Real-world considerations

Real-world applications using vector search need both batch and real-time vector indexing:

  • Batch indexing: An embedder model
    (for example, Data2Vec)
    that maps data to vector representation is trained, and embedding vector representations are produced for all known data items.
  • Incremental Real-time indexing: A new data item arrives and is encoded with the current version of the embedder model and needs to be indexed.

In addition, data items (with vector representation) need to be updated and deleted. The hybrid method
described in this blog post supports all CRUD (Create, Read, Update, Delete) operations using the standard Vespa
APIs.

  • Batch indexing with a new embedder model is handled by adding a model version field to the schema. Serving queries
    must restrict the search for vectors to the given model id using
    standard inverted index query evaluation and constrained vector search.
    See Query Time Constrained Approximate Nearest Neighbor Search and
    Embedding model hot swap.
    Having multiple active model versions increases the storage-related deployment cost linearly with the number of models.

  • New vectors using an existing embedding model are added as a non-centroid vector.
    As long as the ratio of centroids is large, one can expect to grow the vector volume significantly without
    significantly degrading accuracy.

The only thing the application owner needs to consider is that deleting large amounts of centroid vectors
will negatively impact recall.

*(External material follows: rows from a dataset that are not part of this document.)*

import Summits.HubbardSuperconductivity.HubbardSuperconductivity.Theorems.AnisotropyChordTransferFibre3FinXDEvalW

/-!
# Route `AnisotropyChord` / H0 rotor rung: FIN per-`L` SIDE-CONDITION cell facts, `L = 24` (GM₃ cells 101–101)

Kernel facts `sdCellAnyZ 24 (49/50) 20 la lb (c, bn, aD) = true` (regime clause `mHole ≥ 0 ∧ facMI·η·(aD + b/(2+cos θ)) < c` on the cell, or vacuity), g5's `xbEval` objects, `decide +kernel`.
Prover seat `hubbard-h0-rotor-p3` g7; helper for piece A = stmt-HubbardSuperconductivity-23918 of rung 19089 (`--supports`, helper class).
WHAT THIS IS NOT: nothing here proves superconductivity in the Hubbard model (rotor TARGET as worded stays FALSE, g15 verdict); kernel facts /
assembly for ONE conditional reduction at one `L`.
-/

set_option linter.dupNamespace false
set_option autoImplicit false

namespace Summit.HubbardSuperconductivity.HubbardSuperconductivity.Theorems.AnisotropyChord.Transfer.Fibre3

namespace FinXD

/-- side-condition cell `[1126345139013558, 1154503767488897]` of `L = 24` (`cert`). [folklore] -/
theorem sd24_101 : sdCellAnyZ 24 (49/50 : ℚ) 20 1126345139013558 1154503767488897 ((11/20 : ℚ), (15 : ℕ), (2/25 : ℚ)) = true := by (rw [← sdCellAnyZW_eq]; decide +kernel)

end FinXD

end Summit.HubbardSuperconductivity.HubbardSuperconductivity.Theorems.AnisotropyChord.Transfer.Fibre3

For most large-scale vector use cases, this is not a real problem. If the use case requires
deleting many vector items, one can consider decoupling centroids from real vectors so that centroids
are real centroids and not vectors part of the dataset.

Vespa Experimental Setup

The following section describes our experiments with the Vespa HNSW-IF sample application using
Vespa Cloud’s performance environment.
The Vespa Cloud performance environment makes it easy to iteratively develop applications and choose the ideal instance types
for any size vector dataset.


Vespa Cloud Console – sample app deployment in Vespa Cloud perf environment in aws-us-east-1c region.


Vespa HNSW-IF serving architecture overview.

The Vespa HNSW-IF representation uses the same
Vespa document schema to represent centroid and non-centroid vectors.
They are differentiated using a single field of type bool.

Using two content clusters with the same document schema
enables using different instance types for the two vector types:

  • High memory instances with remote storage for the centroid vectors using in-memory HNSW.
  • Inexpensive low memory instances with fast local storage for the non-centroid vectors.

This optimizes the deployment and resource cost – the vectors indexed using HNSW
does not need fast local disks since queries will never page data from disk during queries.
Similarly, for vectors indexed using inverted file, the instances don’t
need an awful amount of memory, but more memory can improve query performance
due to page caching.

The Vespa inverted index posting lists do not contain the vector data.
Instead, vector data is stored using Vespa paged tensor attributes,
a type of disk-backed memory mapped forward-index. The downside of not storing the vector
data in the postings file is that paging in a vector from disk for distance calculation requires one
additional disk seek. However, in our experience, locally attached SSD disks are rarely limited by random seek
but by GiB/s throughput bandwidth.

Vector Dataset

For our experiments with HNSW-IF, we use the 1B Microsoft SPACEV-1B vector dataset:

Microsoft SPACEV-1B is a new web search-related dataset
released by Microsoft Bing for this competition.
It consists of document and query vectors encoded by the
Microsoft SpaceV Superior model to capture generic intent representation.

The SPACEV-1B vector dataset